[Collected data entries]
━━━━━━━━━━━━━━━━━━━━━━━━━━━━━━

import Summits.HubbardSuperconductivity.HubbardSuperconductivity.Theorems.AnisotropyChordTransferFibre3FinXDEvalW

/-!
# Route `AnisotropyChord` / H0 rotor rung: FIN per-`L` SIDE-CONDITION cell facts, `L = 19` (GM₃ cells 120–122)

Kernel facts `sdCellAnyZ 19 (49/50) 20 la lb (c, bn, aD) = true` (regime clause `mHole ≥ 0 ∧ facMI·η·(aD + b/(2+cos θ)) < c` on the cell, or vacuity), g5's `xbEval` objects, `decide +kernel`.
Prover seat `hubbard-h0-rotor-p3` g7; helper for piece A = stmt-HubbardSuperconductivity-23918 of rung 19089 (`--supports`, helper class).
WHAT THIS IS NOT: nothing here proves superconductivity in the Hubbard model (rotor TARGET as worded stays FALSE, g15 verdict); kernel facts /
assembly for ONE conditional reduction at one `L`.
-/

set_option linter.dupNamespace false
set_option autoImplicit false

namespace Summit.HubbardSuperconductivity.HubbardSuperconductivity.Theorems.AnisotropyChord.Transfer.Fibre3

namespace FinXD

/-- side-condition cell `[2953743900972562, 3027587498496877]` of `L = 19` (`cert`). [folklore] -/
theorem sd19_120 : sdCellAnyZ 19 (49/50 : ℚ) 20 2953743900972562 3027587498496877 ((11/20 : ℚ), (19 : ℕ), (2/25 : ℚ)) = true := by (rw [← sdCellAnyZW_eq]; decide +kernel)

/-- side-condition cell `[3027587498496877, 3103277185959299]` of `L = 19` (`cert`). [folklore] -/
theorem sd19_121 : sdCellAnyZ 19 (49/50 : ℚ) 20 3027587498496877 3103277185959299 ((11/20 : ℚ), (19 : ℕ), (2/25 : ℚ)) = true := by (rw [← sdCellAnyZW_eq]; decide +kernel)

/-- side-condition cell `[3103277185959299, 3180859115608282]` of `L = 19` (`cert`). [folklore] -/
theorem sd19_122 : sdCellAnyZ 19 (49/50 : ℚ) 20 3103277185959299 3180859115608282 ((11/20 : ℚ), (19 : ℕ), (2/25 : ℚ)) = true := by (rw [← sdCellAnyZW_eq]; decide +kernel)

end FinXD

end Summit.HubbardSuperconductivity.HubbardSuperconductivity.Theorems.AnisotropyChord.Transfer.Fibre3
import Mathlib
import HarnessLib

/-!
# Feldman–Knörrer–Trubowitz, *Particle–Hole Ladders* (CMP 247 (2004) 179): §I objects and the headline bounds

Typer file F7a of the `gate-hubbard-kl` statements-first wave (D-0069 (2); DAG rows `PHL.*`,
HOME/DAG.tsv). Source: J. Feldman, H. Knörrer, E. Trubowitz, *Particle–Hole Ladders*, Commun. Math.
Phys. **247** (2004) 179–194, arXiv:math-ph/0209044 [FeldmanKnorrerTrubowitz2004Ladders]; locators
`p.N Ln` below are chunk `pNNNN.txt` line `n` of the materialised arXiv TeX (`lit read
arxiv:math-ph/0209044`), NOT printed pages; the stable locators are the paper's numbered items
(Definition I.1 = `\defLADscales`, …, Theorem I.21 = `\thmLADmodcompLadder`, Theorem II.18 = `\bbound`;
we quote the TeX labels since the arXiv source numbers items by macro).

WHAT THIS PAPER PROVES (abstract, p.2): "the sum of all particle–hole ladder contributions for a two
dimensional, weakly coupled fermion gas with a strictly convex Fermi curve at temperature zero is
bounded" — uniformly in the infrared scale.  In the `gate-hubbard-kl` programme this is "C1's gain in
print" (DECOMP.md §2 C1 BetaSplit / App. E Lemma E.2): the particle–hole (wrong-way) ladders do not
drive an instability, so only the particle–particle (Cooper) channel has to be followed by a flow.

HYPOTHESIS SET (p.4 L85–89, kept DISTINCT from the FKT trilogy's, ref-2 trap (v)): the dispersion
relation `e` is `C^{r_e+3}`, `r_e ≥ 6`, its gradient does not vanish on the Fermi curve
`F = {e = 0}`, and `F` is nonempty, connected, compact and strictly convex (curvature nowhere zero);
`r₀ ≥ 6` frequency derivatives are controlled.  NO strong-asymmetry hypothesis (that belongs to the
trilogy's Theorems I–III, typed by t3 in `FKTFermiLiquidOverview.lean`); the square-lattice Hubbard
dispersion on the programme's doping window satisfies THIS hypothesis set (tree:
`HubbardFermiBandCurvature`, strict convexity and curvature bounds for `-4 < μ < 0`), but nothing in
this file is instantiated at it.  Temperature zero, continuum `ℝ × ℝ²` (frequency–momentum
`k = (k₀, 𝐤)`, position `x = (x₀, 𝐱)`).

DICTIONARY to Benfatto–Giuliani–Mastropietro 2006 (tree `AnisotropicSectors.scaleCutoffFn`,
`AngularSectors`, `SectorisedKernelNorm`): FKT's scale index `j ≥ 1` INCREASES towards the Fermi
curve, shell `j` ≈ `{|ik₀ - e(𝐤)| ~ M^{-j}}`, so `j = -h` and the scale parameter `M > 1` plays BGM's
`γ = 4`; FKT's sectors have length `𝔩_j = M^{-ℵ j}`, `1/2 < ℵ < 2/3` (BGM: `γ^{h/2}`, i.e. `ℵ = 1/2`,
excluded here); FKT's `L¹–L^∞` norms are continuum, zero-temperature analogues of the tree's torus
norm `sectorisedKernelNorm` (which is NOT reused: different carrier, different cutoffs).  The
particle–PARTICLE analogue of the bubble of Theorem II.18 is the tree's
`Literature.Barriers.HubbardSuperconductivity.WeakCouplingCeiling.tendsto_cooperLadder_bubble`
(logarithmically divergent); the particle–HOLE objects below are new.

## Encoding (design choices, read before auditing)

* `SpT = ℝ × (Fin 2 → ℝ)` carries both momenta `k = (k₀, 𝐤)` (the set `𝔐` of the paper) and positions
  `x = (x₀, 𝐱)`; `⟨k, x⟩_- = -k₀x₀ + 𝐤·𝐱` (p.5 L61) is `mink`.
* The fixed data of §I ("we select, for each `j ≥ 1`, a sectorization `Σ_j` … and a partition of unity",
  p.8 L29–33) are bundled in `LadderData`; their defining properties are the predicate
  `LadderData.Admissible` (nothing is asserted).  An interval `I` on the Fermi curve is recorded by
  `(a, l) : Arc` = (arclength start, length) relative to a fixed unit-speed parametrisation `γ` of `F`
  (`FermiFrame`), and the paper's projection `π_F` (p.4 L151; [FKTo3] = Feldman–Knörrer–Trubowitz,
  *Single scale analysis of many fermion systems, Part 3*, arXiv:math-ph/0209042, §XI: "an `r+d+1`
  times differentiable projection `π_F` to `F` in a neighbourhood of the Fermi surface") by its arclength
  parameter `πF : SpT → ℝ`.
* A function on the disjoint union `𝔜⁽⁴⁾_{Σ,Σ'} = ⊔_{i ∈ {0,1}⁴} 𝔜_{i₁,Σ} × 𝔜_{i₂,Σ} × 𝔜_{i₃,Σ'} × 𝔜_{i₄,Σ'}`
  ((I.3), p.5 L29–38; `𝔜_{0,Σ} = 𝔐` momenta, `𝔜_{1,Σ} = (ℝ × ℝ²) × Σ` position–sector pairs) is
  `FourLegFn = (Fin 4 → Fin 2) → (Fin 4 → SpT) → (Fin 4 → Arc) → ℂ`: component `i`, continuous
  arguments `y` (`y μ` is the momentum `k_μ` if `i μ = 0` and the position `x_μ` if `i μ = 1`), sector
  labels `s` (read on position legs only).  Legs are indexed `0,1,2,3` for the paper's `1,2,3,4`.
  Spin (`(𝔜^↕_Σ)⁴`) is an extra argument `σ : Fin 4 → Fin 2` (`SpinFourLegFn`).
* Norms take values in `ℝ≥0∞` (`∫⁻`, `⨆`), so every definition is total; the formal power series
  space `𝔑₃` of [FKTf2] (coefficients in `ℝ₊ ∪ {∞}`, p.7 L77–82) is `FPS3 = (Fin 3 → ℕ) → ℝ≥0∞` with the
  coefficientwise order, and `𝔠_j` ((I.17) `\eqnLADcj`, p.7 L84–89) is `cWeight`.
* Infinite sums over ladder lengths (Definition I.20) are `tsum`s (junk `0` if not summable — in the
  paper they converge by Theorem I.21 itself); the total Fourier transform `f̌` (Definition I.5 (ii)),
  printed through `(2π)³ δ(k₁-k₂-k₃+k₄)`, is realised by pinning one position leg at the origin
  (`totalFT`), which is the printed `f̌` on the momentum-conservation surface for translation invariant
  `f` — the pinned leg's momentum coordinate is not read, so "sectorized" (Definition I.6,
  `IsSectorized`) tests the momenta of position legs for `k` ON that surface, `k 0 - k 1 - k 2 + k 3 = 0`
  (rev. 3 — revs. 1–2 tested every `k`, which through the unread coordinate of the pinned leg forced
  `f̌ ≡ 0`: cell finding S-t11-1, see `IsSectorized`); in the same way the all-momentum component
  (`i₁ = ⋯ = i₄ = 0`) of a ladder link, printed as a
  `(2π)³ δ(k₁-k₂-k₃+k₄)`-density (Definition I.7 (iii), p.6 L37–43), is realised by pinning the first
  internal position at the origin (`linkPinned`, used by `link`; rev. 2 — in rev. 1 this component was an
  unpinned Bochner integral, identically `0` for translation invariant data: ref-2 defect F-072); the
  bubble-propagator sums `Σ_{i_b > j} C^{(i_b)}` of Definition II.17 are written in the closed
  form `C^{(≥ j+1)}` the paper itself uses ((II.2), p.9 L95–100).

## Contents and DAG rows

§I.2 scales/sectors `PHL.D.scales`, `PHL.D.sectors`; §I.3 `PHL.D.transinv`, `PHL.D.fourtrans`,
`PHL.D.sectorized`; §I.4 `PHL.D.phladder`; §I.5 `PHL.D.l1linf` (Definitions I.10–I.13),
`PHL.D.normdom`; §I.6 propagators; §I.7 `PHL.D.resect`; §I.8 `PHL.D.cmpladder`; §II.2 `PHL.D.spin`;
§II.3 scaled norms (Definitions II.13/II.15, for the Bubble Bound); §II.4 `\topbottom`.
NAMED FACTS (D-0014, licences F-071, F-072, F-076 of HOME/FACT-LIST.md): `CompoundLadderBound`
(Theorem I.21 `\thmLADmodcompLadder`, the MAIN theorem), `CompoundLadderInfraredLimit` (Theorem I.22
`\thmLADmodcompLaddercont`), `BubbleBound` (Theorem II.18 `\bbound`); optional F-075
`ResectorizationNormBound` (Lemma II.16 `\lemLADresectornorm`).  NOT typed here (reported on STATUS):
Lemma I.15 `\lemLADNormcomparison` (F-070; compares with the norms `|||·|||_{3,Σ}` and the particle–hole
value `V_ph` of [FKTf2]/[FKTf3], objects not in the tree), Proposition II.3 / Lemmas II.4–II.5
(F-073/F-074, wave-optional combinatorial identities), the Double Bubble Bound (no DAG row), Lemma II.7
(charge/spin representation; inside the DEF row `PHL.D.spin`, no licence — provable linear algebra, left
out).  No `instance`, no `notation`; nothing about the Hubbard model is asserted or denied.
-/

noncomputable section

open MeasureTheory Filter
open scoped Topology ENNReal

namespace Literature.MathematicalPhysics.QuantumLattice.FermiRG

namespace FKTLadders

/-! ### §0 Carrier types -/

/-- Frequency–momentum points `k = (k₀, 𝐤) ∈ ℝ × ℝ²` (the set `𝔐` of the paper) and, by the same
type, space–time positions `x = (x₀, 𝐱) ∈ ℝ × ℝ²`. `PHL.D.transinv` · FKT-PHL §I.3 · p.5 L4–6.
[cite: FeldmanKnorrerTrubowitz2004Ladders, §I.3 (p.5)] -/
abbrev SpT : Type := ℝ × (Fin 2 → ℝ)

/-- The pairing `⟨k, x⟩_- = -k₀x₀ + 𝐤₁𝐱₁ + 𝐤₂𝐱₂`. `PHL.D.transinv` · FKT-PHL Definition I.4 · p.5 L61.
[cite: FeldmanKnorrerTrubowitz2004Ladders, Definition I.4 (p.5 L61)] -/
def mink (k x : SpT) : ℝ := -(k.1 * x.1) + (k.2 0 * x.2 0 + k.2 1 * x.2 1)

/-- The `c`-th coordinate (`c = 0`: time/frequency, `c = 1, 2`: space/momentum) of a point of
`ℝ × ℝ²`; used for the monomials `x^δ = x₀^{δ₀} x₁^{δ₁} x₂^{δ₂}` (p.6 L129–133).
[cite: FeldmanKnorrerTrubowitz2004Ladders, §I.5 (p.6 L129–133)] -/
def coord (c : Fin 3) (x : SpT) : ℝ :=
  if c = 0 then x.1 else if c = 1 then x.2 0 else x.2 1

/-- The unit vector of `ℝ × ℝ²` in coordinate direction `c`. [folklore] -/
def unitVec (c : Fin 3) : SpT :=
  if c = 0 then (1, 0) else if c = 1 then (0, Pi.single 0 1) else (0, Pi.single 1 1)

/-- The monomial `x^δ = x₀^{δ₀} x₁^{δ₁} x₂^{δ₂}` of a multi-index `δ ∈ ℕ₀ × ℕ₀²` (p.6 L129–133).
[cite: FeldmanKnorrerTrubowitz2004Ladders, §I.5 (p.6 L129–133)] -/
def monomial (δ : Fin 3 → ℕ) (x : SpT) : ℝ := ∏ c : Fin 3, coord c x ^ δ c

/-- `|δ| = δ₀ + δ₁ + δ₂` (p.6 L131). [cite: FeldmanKnorrerTrubowitz2004Ladders, §I.5 (p.6 L131)] -/
def multiDeg (δ : Fin 3 → ℕ) : ℕ := ∑ c : Fin 3, δ c

/-- `δ! = δ₀! δ₁! δ₂!` (p.6 L131). [cite: FeldmanKnorrerTrubowitz2004Ladders, §I.5 (p.6 L131)] -/
def multiFactorial (δ : Fin 3 → ℕ) : ℕ := ∏ c : Fin 3, (δ c).factorial

/-- Spin labels `{↑, ↓}`. [cite: FeldmanKnorrerTrubowitz2004Ladders, §I.1 (p.3)] -/
abbrev Spin : Type := Fin 2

━━━━━━━━━━━━━━━━━━━━━━━━━━━━━━

- **Task instructions**
From the records above, copy each line where the word "trilogy" can be found.

- **Answer**
HYPOTHESIS SET (p.4 L85–89, kept DISTINCT from the FKT trilogy's, ref-2 trap (v)): the dispersion
trilogy's Theorems I–III, typed by t3 in `FKTFermiLiquidOverview.lean`); the square-lattice Hubbard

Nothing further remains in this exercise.